WHAT IS EXPECTED |
Report how many lines in the data below hold "lies", with no other words.

Recorded data:
*****
import Mathlib
import Summits.ValiantsHypothesis.ValiantsHypothesis.Theorems.BorderApolarityToricWitnessObstructionQPStubTorusBound

/-!
# `ConfusionCovering` (crux dir `OrbitDimensionBound`, stmt-ValiantsHypothesis-16133, route FreeSubtorus):
# the CLASS COUNT at the middle level (the stub `stub_classCount`, in tree vocabulary)

Registered stub 3 (`stub_classCount`, size M) of the line `confusion_covering` of the rung `ConfusionCovering`, with the
Cruxes-local confusion number `κ_{⌊n/2⌋}(Λ) = max_q classCount(q)` UNFOLDED: the conclusion exhibits one level-`⌊n/2⌋`
pair `q` whose confusion class (pairs `p` of the same level whose indicator characters are congruent to that of `q`
modulo `span_ℚ Λ`) has `C(n, ⌊n/2⌋) ≤ m · #class(q)`; since `#class(q) ≤ κ` by definition this is the registered stub.

**Statement (`stub_classCount`).**  If `γ₀ ≠ 0`, `(d, e)` separates characters exactly modulo `Λ_sat`, and an
endomorphism `g` of `ℂ^m` has, for every `σ ∈ 𝔖_n`, a non-zero generalised eigenspace at `γ₀ ∏_{k ∈ I} d_k e_{σ k}`
for some `⌊n/2⌋`-set `I`, then `C(n, ⌊n/2⌋) ≤ m · #class(q)` for some level-`⌊n/2⌋` pair `q`.

**Proof.**  Let `W` be the set of level pairs `(I, J)` whose weight `γ₀ ∏_{I} d ∏_{J} e` occurs.  A pair serves only
the `⌊n/2⌋! (n - ⌊n/2⌋)!` permutations with `σ(I) = J`, so `|W| ≥ C(n, ⌊n/2⌋)` (pigeonhole over `𝔖_n`, as in
`torusBound_levelCount`).  Occurring weights are `≤ m` (independent generalised eigenspaces), and two pairs of `W`
with the same weight are confused (exact separation), so each weight class of `W` lies in one confusion class:
`|W| ≤ m · max_q #class(q)`. [cite: LandsbergRessayre2017, §6]
-/

open Finset Module.End

-- the mandated summit-side namespace repeats a component by design (single-problem summit)
set_option linter.dupNamespace false

namespace Summit.ValiantsHypothesis.ValiantsHypothesis.Theorems.FreeSubtorusConfusionCovering

noncomputable section

/-- Equal weights `∏_{I} d ∏_{J} e = ∏_{I'} d ∏_{J'} e` of two pairs give the character identity
`∏_k d_k^{1_I - 1_{I'}} ∏_l e_l^{1_J - 1_{J'}} = 1` in `(ℂˣ)`. [folklore] -/
theorem char_eq_one_of_wt_eq {n : ℕ} (d e : Fin n → ℂˣ) (p q : Finset (Fin n) × Finset (Fin n))
    (h : (∏ k ∈ p.1, (d k : ℂ)) * (∏ l ∈ p.2, (e l : ℂ)) = (∏ k ∈ q.1, (d k : ℂ)) * ∏ l ∈ q.2, (e l : ℂ)) :
    (∏ k, (d k) ^ ((Sum.elim (fun k => if k ∈ p.1 then (1 : ℤ) else 0) (fun l => if l ∈ p.2 then (1 : ℤ) else 0)
        (Sum.inl k) : ℤ) -
        (Sum.elim (fun k => if k ∈ q.1 then (1 : ℤ) else 0) (fun l => if l ∈ q.2 then (1 : ℤ) else 0) (Sum.inl k) : ℤ))) *
      (∏ l, (e l) ^ ((Sum.elim (fun k => if k ∈ p.1 then (1 : ℤ) else 0) (fun l => if l ∈ p.2 then (1 : ℤ) else 0)
        (Sum.inr l) : ℤ) -
        (Sum.elim (fun k => if k ∈ q.1 then (1 : ℤ) else 0) (fun l => if l ∈ q.2 then (1 : ℤ) else 0) (Sum.inr l) : ℤ))) =
      1 := by
  classical
  simp only [Sum.elim_inl, Sum.elim_inr]
  -- indicator powers are products over the sets
  have hind : ∀ (f : Fin n → ℂˣ) (s : Finset (Fin n)),
      (∏ k, f k ^ (if k ∈ s then (1 : ℤ) else 0)) = ∏ k ∈ s, f k := by
    intro f s
    calc (∏ k, f k ^ (if k ∈ s then (1 : ℤ) else 0)) = ∏ k, (if k ∈ s then f k else 1) :=
          Finset.prod_congr rfl fun k _ => by split_ifs <;> simp
      _ = ∏ k ∈ s, f k := by rw [Finset.prod_ite_mem, Finset.univ_inter]
  have hval : ∀ (f : Fin n → ℂˣ) (s : Finset (Fin n)), ((∏ k ∈ s, f k : ℂˣ) : ℂ) = ∏ k ∈ s, (f k : ℂ) :=
    fun f s => Units.coe_prod _ _
  have hU : (∏ k ∈ p.1, d k) * (∏ l ∈ p.2, e l) = (∏ k ∈ q.1, d k) * ∏ l ∈ q.2, e l := by
    apply Units.val_injective
    simp only [Units.val_mul, hval]
    exact h
  simp only [zpow_sub, Finset.prod_mul_distrib, Finset.prod_inv_distrib, hind]
  rw [mul_mul_mul_comm, hU, ← mul_inv, mul_inv_cancel]

open Classical in
/-- **The class count at the middle level (stub `stub_classCount`, confusion number unfolded).**  See the module
docstring. [cite: LandsbergRessayre2017, §6] -/
theorem stub_classCount :
    ∀ (n m r : ℕ) (Λ : Fin r → (Fin n ⊕ Fin n) → ℤ) (d e : Fin n → ℂˣ) (γ₀ : ℂ)
    (g : Matrix (Fin m) (Fin m) ℂ),
    γ₀ ≠ 0 →
    (∀ χ : (Fin n ⊕ Fin n) → ℤ,
      (∏ k, (d k) ^ (χ (Sum.inl k))) * (∏ l, (e l) ^ (χ (Sum.inr l))) = 1 →
      ∃ (N : ℤ) (a : Fin r → ℤ), N ≠ 0 ∧ N • χ = ∑ i, a i • Λ i) →
    (∀ σ : Equiv.Perm (Fin n), ∃ I : Finset (Fin n), I.card = n / 2 ∧
      Module.End.maxGenEigenspace (Matrix.toLin' g)
        (γ₀ * ∏ k ∈ I, ((d k : ℂ) * (e (σ k) : ℂ))) ≠ ⊥) →
    ∃ q : Finset (Fin n) × Finset (Fin n), q.1.card = n / 2 ∧ q.2.card = n / 2 ∧
      n.choose (n / 2) ≤ m * (univ.filter fun p : Finset (Fin n) × Finset (Fin n) =>
        p.1.card = n / 2 ∧ p.2.card = n / 2 ∧
        ∃ c : Fin r → ℚ, ∀ x : Fin n ⊕ Fin n,
          ((Sum.elim (fun k => if k ∈ p.1 then (1 : ℤ) else 0) (fun l => if l ∈ p.2 then (1 : ℤ) else 0) x : ℤ) : ℚ) -
          ((Sum.elim (fun k => if k ∈ q.1 then (1 : ℤ) else 0) (fun l => if l ∈ q.2 then (1 : ℤ) else 0) x : ℤ) : ℚ)
            = ∑ i, c i * ((Λ i x : ℤ) : ℚ)).card := by
  intro n m r Λ d e γ₀ g hγ₀ hsep hserved
  classical
  -- notation
  set lvl := n / 2 with hlvl
  set ind : Finset (Fin n) × Finset (Fin n) → (Fin n ⊕ Fin n) → ℤ := fun p =>
    Sum.elim (fun k => if k ∈ p.1 then (1 : ℤ) else 0) (fun l => if l ∈ p.2 then (1 : ℤ) else 0) with hind
  set Conf : Finset (Fin n) × Finset (Fin n) → Finset (Fin n) × Finset (Fin n) → Prop := fun p q =>
    ∃ c : Fin r → ℚ, ∀ x : Fin n ⊕ Fin n, ((ind p x : ℤ) : ℚ) - ((ind q x : ℤ) : ℚ) = ∑ i, c i * ((Λ i x : ℤ) : ℚ)
    with hConf
  set cc : Finset (Fin n) × Finset (Fin n) → ℕ := fun q =>
    (univ.filter fun p : Finset (Fin n) × Finset (Fin n) => p.1.card = lvl ∧ p.2.card = lvl ∧ Conf p q).card with hcc
  set wt : Finset (Fin n) × Finset (Fin n) → ℂ := fun p =>
    γ₀ * ((∏ k ∈ p.1, (d k : ℂ)) * ∏ l ∈ p.2, (e l : ℂ)) with hwt
  set E : ℂ → Submodule ℂ (Fin m → ℂ) := fun β => Module.End.maxGenEigenspace (Matrix.toLin' g) β with hE
  set W : Finset (Finset (Fin n) × Finset (Fin n)) :=
    univ.filter fun p => p.1.card = lvl ∧ p.2.card = lvl ∧ E (wt p) ≠ ⊥ with hW
  -- the target pair: a maximiser of the class count among level pairs
  set L : Finset (Finset (Fin n) × Finset (Fin n)) := univ.filter fun q => q.1.card = lvl ∧ q.2.card = lvl with hL
  have hLne : L.Nonempty := by
    obtain ⟨S, hS⟩ : ((univ : Finset (Fin n)).powersetCard lvl).Nonempty := by
      rw [Finset.powersetCard_nonempty, card_univ, Fintype.card_fin]; exact Nat.div_le_self n 2
    have hSc : S.card = lvl := (Finset.mem_powersetCard.1 hS).2
    exact ⟨(S, S), mem_filter.2 ⟨mem_univ _, hSc, hSc⟩⟩
  obtain ⟨q₀, hq₀L, hq₀⟩ := Finset.exists_mem_eq_sup L hLne cc
  have hq₀lvl := (mem_filter.1 hq₀L).2
  refine ⟨q₀, hq₀lvl.1, hq₀lvl.2, ?_⟩
  show n.choose lvl ≤ m * cc q₀
  rw [← hq₀]
  -- Step 1: `C(n, lvl) ≤ |W|` (pigeonhole over `𝔖_n`)
  have h1 : n.choose lvl ≤ W.card := by
    choose I hI hEI using hserved
    let f : Equiv.Perm (Fin n) → Finset (Fin n) × Finset (Fin n) := fun σ => (I σ, (I σ).map σ.toEmbedding)
    have hf : ∀ σ ∈ (univ : Finset (Equiv.Perm (Fin n))), f σ ∈ W := fun σ _ => by
      simp only [hW, mem_filter, mem_univ, true_and, f, card_map]
      refine ⟨hI σ, hI σ, ?_⟩
      have : wt (I σ, (I σ).map σ.toEmbedding) = γ₀ * ∏ k ∈ I σ, ((d k : ℂ) * (e (σ k) : ℂ)) := by
        simp only [hwt, Finset.prod_map, Equiv.coe_toEmbedding, Finset.prod_mul_distrib]
      rw [this]
      exact hEI σ
    have hfib : ∀ b ∈ W, (univ.filter fun σ => f σ = b).card ≤ lvl.factorial * (n - lvl).factorial := by
      rintro ⟨I₀, J₀⟩ hb
      have hI₀ : I₀.card = lvl := (mem_filter.1 hb).2.1
      calc (univ.filter fun σ => f σ = (I₀, J₀)).card
          ≤ (univ.filter fun σ : Equiv.Perm (Fin n) => I₀.map σ.toEmbedding = J₀).card := by
            refine card_le_card fun σ hσ => ?_
            simp only [mem_filter, mem_univ, true_and, f, Prod.mk.injEq] at hσ ⊢
            rw [← hσ.1]
            exact hσ.2
        _ ≤ lvl.factorial * (n - lvl).factorial := by
            rw [← hI₀]; exact BorderApolarityToricWitnessObstructionQP.torusBound_card_perm_map_le I₀ J₀
    have hcount := card_le_mul_card_image_of_maps_to hf _ hfib
    rw [card_univ, Fintype.card_perm, Fintype.card_fin] at hcount
    refine Nat.le_of_mul_le_mul_right ?_ (Nat.mul_pos (Nat.factorial_pos lvl) (Nat.factorial_pos (n - lvl)))
    calc n.choose lvl * (lvl.factorial * (n - lvl).factorial) = n.factorial := by
          rw [← mul_assoc, Nat.choose_mul_factorial_mul_factorial (Nat.div_le_self n 2)]
      _ ≤ lvl.factorial * (n - lvl).factorial * W.card := hcount
      _ = W.card * (lvl.factorial * (n - lvl).factorial) := mul_comm _ _
  -- Step 2a: at most `m` weights occur
  set Ω := W.image wt with hΩ
  have h2a : Ω.card ≤ m := by
    have hind' : iSupIndep (fun ω : ↥Ω => E (ω : ℂ)) :=
      (Module.End.independent_maxGenEigenspace (Matrix.toLin' g)).comp Subtype.val_injective
    have hne : ∀ ω : ↥Ω, (fun ω : ↥Ω => E (ω : ℂ)) ω ≠ ⊥ := by
      rintro ⟨ω, hω⟩
      obtain ⟨p, hp, rfl⟩ := mem_image.1 hω
      exact (mem_filter.1 hp).2.2.2
    have := hind'.subtype_ne_bot_le_finrank
    rwa [Fintype.card_congr (Equiv.subtypeUnivEquiv hne), Fintype.card_coe, Module.finrank_fin_fun] at this
  -- Step 2b: a weight class of `W` lies in one confusion class
  have h2b : ∀ ω ∈ Ω, (W.filter fun p => wt p = ω).card ≤ L.sup cc := by
    intro ω hω
    obtain ⟨q, hq, rfl⟩ := mem_image.1 hω
    have hqL : q ∈ L := mem_filter.2 ⟨mem_univ _, (mem_filter.1 hq).2.1, (mem_filter.1 hq).2.2.1⟩
    refine le_trans (?_ : _ ≤ cc q) (Finset.le_sup (f := cc) hqL)
    refine card_le_card fun p hp => ?_
    have hpW := (mem_filter.1 hp).1
    have hpq : wt p = wt q := (mem_filter.1 hp).2
    refine mem_filter.2 ⟨mem_univ _, (mem_filter.1 hpW).2.1, (mem_filter.1 hpW).2.2.1, ?_⟩
    -- exact separation
    have hprod : (∏ k ∈ p.1, (d k : ℂ)) * (∏ l ∈ p.2, (e l : ℂ)) = (∏ k ∈ q.1, (d k : ℂ)) * ∏ l ∈ q.2, (e l : ℂ) :=
      mul_left_cancel₀ hγ₀ hpq
    obtain ⟨N, a, hN, hNa⟩ := hsep (ind p - ind q) (by
      have := char_eq_one_of_wt_eq d e p q hprod
      simpa only [hind, Pi.sub_apply] using this)
    refine ⟨fun i => (a i : ℚ) / N, fun x => ?_⟩
    have hx := congrFun hNa x
    simp only [Pi.smul_apply, Finset.sum_apply, smul_eq_mul, Pi.sub_apply] at hx
    have hxQ : (N : ℚ) * (((ind p x : ℤ) : ℚ) - ((ind q x : ℤ) : ℚ)) = ∑ i, (a i : ℚ) * ((Λ i x : ℤ) : ℚ) := by
      exact_mod_cast hx
    have hNQ : (N : ℚ) ≠ 0 := by exact_mod_cast hN
    have hdiv : ((ind p x : ℤ) : ℚ) - ((ind q x : ℤ) : ℚ) = (∑ i, (a i : ℚ) * ((Λ i x : ℤ) : ℚ)) / N :=
      (eq_div_iff hNQ).2 (by rw [mul_comm]; exact hxQ)
    rw [hdiv, Finset.sum_div]
    exact Finset.sum_congr rfl fun i _ => by ring
  -- Step 2c: sum over the weights
  have h2 : W.card ≤ m * L.sup cc := by
    rw [Finset.card_eq_sum_card_image wt W]
    calc ∑ ω ∈ Ω, (W.filter fun p => wt p = ω).card ≤ ∑ _ω ∈ Ω, L.sup cc := Finset.sum_le_sum h2b
      _ = Ω.card * L.sup cc := by rw [Finset.sum_const, smul_eq_mul]
      _ ≤ m * L.sup cc := Nat.mul_le_mul_right _ h2a
  exact h1.trans h2

end

end Summit.ValiantsHypothesis.ValiantsHypothesis.Theorems.FreeSubtorusConfusionCovering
*****
EXERCISE OUTPUT |
2